I started doing it using the sum and difference formulas but didn't end up getting the correct answer. Could someone show me how to do it using the sum and difference formulas?

You can use identity $$\displaystyle \displaystyle \cos(\theta + \pi) = -\cos(\theta)$$, to start out.

Edit: Well I suppose it should be $$\displaystyle \displaystyle \cos(\theta - \pi) = -\cos(\theta)$$, same idea.

#### Prove It

MHF Helper
You should know

$$\displaystyle \sin{(\alpha \pm \beta)} = \sin{\alpha}\cos{\beta} \pm \cos{\alpha}\sin{\beta}$$

and

$$\displaystyle \cos{(\alpha \pm \beta)} = \cos{\alpha}\cos{\beta} \mp \sin{\alpha}\sin{\beta}$$.

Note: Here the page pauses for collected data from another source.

/-- **`η` is smooth on `Tq × Jσ`** (for `τ` smooth on `N₁`). [folklore] -/
theorem smoothAt_η (hτs : ∀ x ∈ D.N₁, τ.SmoothAt x) {x : N} (hx : x ∈ D.Tq) {σ : ℝ} (hσ : σ ∈ Jσ) :
    (D.η τ).SmoothAt (x, σ) :=
  MForm.SmoothAt.pullback (D.eventually_contMDiffAt_Sc hx hσ)
    (hτs _ (D.N₃_subset_N₁ (D.Sc_mem_N₃ hx hσ)))

/-- **`η` is closed on `Tq × Jσ`** (for `τ` smooth and closed on `N₁`). [folklore] -/
theorem mextDeriv_η (hτs : ∀ x ∈ D.N₁, τ.SmoothAt x) (hτc : ∀ x ∈ D.N₁, mextDeriv τ x = 0)
    {x : N} (hx : x ∈ D.Tq) {σ : ℝ} (hσ : σ ∈ Jσ) : mextDeriv (D.η τ) (x, σ) = 0 := by
  have h1 := D.N₃_subset_N₁ (D.Sc_mem_N₃ hx hσ)
  rw [η, mextDeriv_pullback_apply (D.eventually_contMDiffAt_Sc hx hσ) (hτs _ h1)]
  show (mextDeriv τ (D.Sc (x, σ))).compContinuousLinearMap _ = 0
  rw [hτc _ h1]
  exact ContinuousAlternatingMap.ext fun _ ↦ rfl

/-- **`η` vanishes on the zero section** (for `τ` vanishing at the surface). [folklore] -/
theorem η_zero (hτ0 : ∀ y, τ (D.b y) = 0) (x : N) : D.η τ (x, 0) = 0 := by
  show (τ (D.Sc (x, 0))).compContinuousLinearMap _ = 0
  rw [D.Sc_zero x, hτ0]
  exact ContinuousAlternatingMap.ext fun _ ↦ rfl

/-- **`μ` is smooth on `Tq × Jσ`.** [cite: McDuffSalamon2017, Lemma 3.2.1] -/
theorem smoothAt_μ (hτs : ∀ x ∈ D.N₁, τ.SmoothAt x) {x : N} (hx : x ∈ D.Tq) {σ : ℝ} (hσ : σ ∈ Jσ) :
    (D.μ τ).SmoothAt (x, σ) :=
  smoothAt_fibrePrimitive_of_isOpen D.isOpen_Tq isOpen_Jσ (fun _ hs _ hσ' ↦ mul_mem_Jσ hs hσ')
    (fun _ hz1 hz2 ↦ D.smoothAt_η hτs hz1 hz2) hx hσ

/-- **`dμ = η` on `Tq × Jσ`.** [cite: McDuffSalamon2017, Lemma 3.2.1] -/
theorem mextDeriv_μ (hτs : ∀ x ∈ D.N₁, τ.SmoothAt x) (hτc : ∀ x ∈ D.N₁, mextDeriv τ x = 0)
    (hτ0 : ∀ y, τ (D.b y) = 0) {x : N} (hx : x ∈ D.Tq) {σ : ℝ} (hσ : σ ∈ Jσ) :
    mextDeriv (D.μ τ) (x, σ) = D.η τ (x, σ) :=
  mextDeriv_fibrePrimitive_of_isOpen D.isOpen_Tq isOpen_Jσ (fun _ hs _ hσ' ↦ mul_mem_Jσ hs hσ')
    (fun _ hz1 hz2 ↦ D.smoothAt_η hτs hz1 hz2) (fun _ hz1 hz2 ↦ D.mextDeriv_η hτs hτc hz1 hz2)
    (D.η_zero hτ0) hx hσ

/-- **The primitive is smooth on the quarter tube.** [folklore] -/
theorem smoothAt_prim (hτs : ∀ x ∈ D.N₁, τ.SmoothAt x) {x : N} (hx : x ∈ D.Tq) :
    (D.prim τ).SmoothAt x :=
  MForm.SmoothAt.pullback (Filter.Eventually.of_forall fun z ↦ contMDiff_ι₁ z)
    (D.smoothAt_μ hτs hx one_mem_Jσ)

/-- The primitive is smooth near the points of the quarter tube. [folklore] -/
theorem eventually_smoothAt_prim (hτs : ∀ x ∈ D.N₁, τ.SmoothAt x) {x : N} (hx : x ∈ D.Tq) :
    ∀ᶠ z in 𝓝 x, (D.prim τ).SmoothAt z := by
  filter_upwards [D.isOpen_Tq.mem_nhds hx] with z hz
  exact D.smoothAt_prim hτs hz

/-- **`d(Sc) ∘ d(ι₁) = id` on `N₃`** (chain rule for `Sc ∘ ι₁ = (x ↦ Sc (x, 1))`, the identity near
`x`). [folklore] -/
theorem mfderiv_Sc_ι₁ {x : N} (hx : x ∈ D.Tq) (u : TangentSpace (𝓡 4) x) :
    mfderiv ((𝓡 4).prod 𝓘(ℝ, ℝ)) (𝓡 4) D.Sc (ι₁ x) (mfderiv (𝓡 4) ((𝓡 4).prod 𝓘(ℝ, ℝ)) ι₁ x u) =
      u := by
  have hx3 := D.Tq_subset_N₃ hx
  have hSc : MDifferentiableAt ((𝓡 4).prod 𝓘(ℝ, ℝ)) (𝓡 4) D.Sc (ι₁ x) :=
    (D.contMDiffAt_Sc hx one_mem_Jσ).mdifferentiableAt (by simp)
  have hι : MDifferentiableAt (𝓡 4) ((𝓡 4).prod 𝓘(ℝ, ℝ)) ι₁ x :=
    (contMDiff_ι₁ x).mdifferentiableAt (by simp)
  have hchain := mfderiv_comp x hSc hι
  have hid : mfderiv (𝓡 4) (𝓡 4) (D.Sc ∘ ι₁) x = ContinuousLinearMap.id ℝ (TangentSpace (𝓡 4) x) :=
    D.mfderiv_Sc_one hx3
  have heq := hchain.symm.trans hid
  have happ := congrArg (fun L : TangentSpace (𝓡 4) x →L[ℝ] TangentSpace (𝓡 4) ((D.Sc ∘ ι₁) x) ↦ L u) heq
  exact happ

/-- **The relative Poincaré lemma, derivative**: `d (prim τ) = τ` on the quarter tube.
[cite: McDuffSalamon2017, Lemma 3.2.1] -/
theorem mextDeriv_prim (hτs : ∀ x ∈ D.N₁, τ.SmoothAt x) (hτc : ∀ x ∈ D.N₁, mextDeriv τ x = 0)
    (hτ0 : ∀ y, τ (D.b y) = 0) {x : N} (hx : x ∈ D.Tq) : mextDeriv (D.prim τ) x = τ x := by
  have hx3 := D.Tq_subset_N₃ hx
  rw [prim, mextDeriv_pullback_apply (Filter.Eventually.of_forall fun z ↦ contMDiff_ι₁ z)
    (D.smoothAt_μ hτs hx one_mem_Jσ)]
  ext v
  rw [MForm.pullback_apply]
  have hd : mextDeriv (D.μ τ) (ι₁ x) = D.η τ (x, 1) := D.mextDeriv_μ hτs hτc hτ0 hx one_mem_Jσ
  rw [hd]
  show (τ.pullback ((𝓡 4).prod 𝓘(ℝ, ℝ)) D.Sc) (ι₁ x) _ = τ x v
  rw [MForm.pullback_apply]
  -- transport the point `Sc (x, 1) = x` and the vectors `dSc (dι₁ v i) = v i`
  have key : ∀ (p : N) (w : Fin 2 → TangentSpace (𝓡 4) p), p = x →
      (∀ i, (w i : EuclideanSpace ℝ (Fin 4)) = v i) → τ p w = τ x v := by
    rintro p w rfl hw
    have : w = v := funext hw
    rw [this]
  exact key _ _ (D.Sc_one hx3) fun i ↦ D.mfderiv_Sc_ι₁ hx (v i)

/-- `η` on a vertical vector at the surface vanishes. [folklore] -/
theorem η_b_vertical (y : S) {s : ℝ} (hs : s ∈ Jσ)
    (w : Fin 1 → TangentSpace ((𝓡 4).prod 𝓘(ℝ, ℝ)) (D.b y, s)) :
    D.η τ (D.b y, s) (Matrix.vecCons
      (((0 : EuclideanSpace ℝ (Fin 4)), (1 : ℝ)) : TangentSpace ((𝓡 4).prod 𝓘(ℝ, ℝ)) (D.b y, s)) w) = 0 := by
  rw [η, MForm.pullback_apply]
  refine (τ _).map_coord_zero 0 ?_
  show mfderiv ((𝓡 4).prod 𝓘(ℝ, ℝ)) (𝓡 4) D.Sc (D.b y, s)
    (((0 : EuclideanSpace ℝ (Fin 4)), (1 : ℝ)) : TangentSpace ((𝓡 4).prod 𝓘(ℝ, ℝ)) (D.b y, s)) = 0
  exact D.mfderiv_Sc_b_vertical y hs

/-- **`μ` vanishes along the surface slice**: `μ (b y, 1) = 0`. [folklore] -/
theorem μ_b (y : S) : D.μ τ (D.b y, 1) = 0 := by
  rw [μ, fibrePrimitive_apply]
  have hzero : ∀ σ ∈ uIcc (0 : ℝ) 1,
      ((((D.η τ) (D.b y, σ * 1) : (EuclideanSpace ℝ (Fin 4) × ℝ) [⋀^Fin 2]→L[ℝ] ℝ)).curryLeft
        (((0 : EuclideanSpace ℝ (Fin 4)), (1 : ℝ)) : EuclideanSpace ℝ (Fin 4) × ℝ)).compContinuousLinearMap
        (linHom (vertQ 4) σ) = 0 := by
    intro σ hσ
    rw [uIcc_of_le zero_le_one] at hσ
    have hs : σ * 1 ∈ Jσ := by rw [mul_one]; exact Icc_subset_Jσ hσ
    ext w
    rw [ContinuousAlternatingMap.compContinuousLinearMap_apply,
      ContinuousAlternatingMap.curryLeft_apply_apply]
    exact D.η_b_vertical y hs _
  rw [intervalIntegral.integral_congr (g := fun _ ↦ 0) hzero, intervalIntegral.integral_zero]
  rfl

/-- **The primitive vanishes at the points of the surface**: `prim τ (b y) = 0`. [folklore] -/
theorem prim_b (y : S) : D.prim τ (D.b y) = 0 := by
  show (D.μ τ (ι₁ (D.b y))).compContinuousLinearMap _ = 0
  rw [ι₁, D.μ_b y]
  exact ContinuousAlternatingMap.ext fun _ ↦ rfl

end Setup

end SurfaceTube

end Literature.Geometry.Symplectic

$$\displaystyle 3\sin{\left(x + \frac{\pi}{3}\right)} = 2\cos{\left(x - \frac{2\pi}{3}\right)}$$

$$\displaystyle 3\left(\sin{x}\cos{\frac{\pi}{3}} + \cos{x}\sin{\frac{\pi}{3}}\right) = 2\left(\cos{x}\cos{\frac{2\pi}{3}} + \sin{x}\sin{\frac{2\pi}{3}}\right)$$

$$\displaystyle 3\left(\frac{1}{2}\sin{x} + \frac{\sqrt{3}}{2}\cos{x}\right) = 2\left(-\frac{1}{2}\cos{x} + \frac{\sqrt{3}}{2}\sin{x}\right)$$

$$\displaystyle \frac{3}{2}\sin{x} + \frac{3\sqrt{3}}{2}\cos{x} = -\cos{x} + \sqrt{3}\sin{x}$$

$$\displaystyle \left(\frac{3}{2} - \sqrt{3}\right)\sin{x} = \left(-1 - \frac{3\sqrt{3}}{2}\right)\cos{x}$$

$$\displaystyle \left(\frac{3 - 2\sqrt{3}}{2}\right)\sin{x} = -\left(\frac{2 + 3\sqrt{3}}{2}\right)\cos{x}$$

$$\displaystyle \frac{\sin{x}}{\cos{x}} = \frac{-\frac{2 + 3\sqrt{3}}{2}}{\phantom{-}\frac{3 - 2\sqrt{3}}{2}}$$

$$\displaystyle \tan{x} = -\frac{2 + 3\sqrt{3}}{3 - 2\sqrt{3}}$$

$$\displaystyle \tan{x} = -\frac{(2 + 3\sqrt{3})(3 + 2\sqrt{3})}{(3 - 2\sqrt{3})(3 + 2\sqrt{3})}$$

$$\displaystyle \tan{x} = -\frac{6 + 4\sqrt{3} + 9\sqrt{3} + 18}{9 - 12}$$

$$\displaystyle \tan{x} = \frac{-(24 + 13\sqrt{3})}{-3}$$

$$\displaystyle \tan{x} = \frac{24 + 13\sqrt{3}}{3}$$.

• undefined

#### Prove It

MHF Helper
You can use identity $$\displaystyle \displaystyle \cos(\theta + \pi) = -\cos(\theta)$$, to start out.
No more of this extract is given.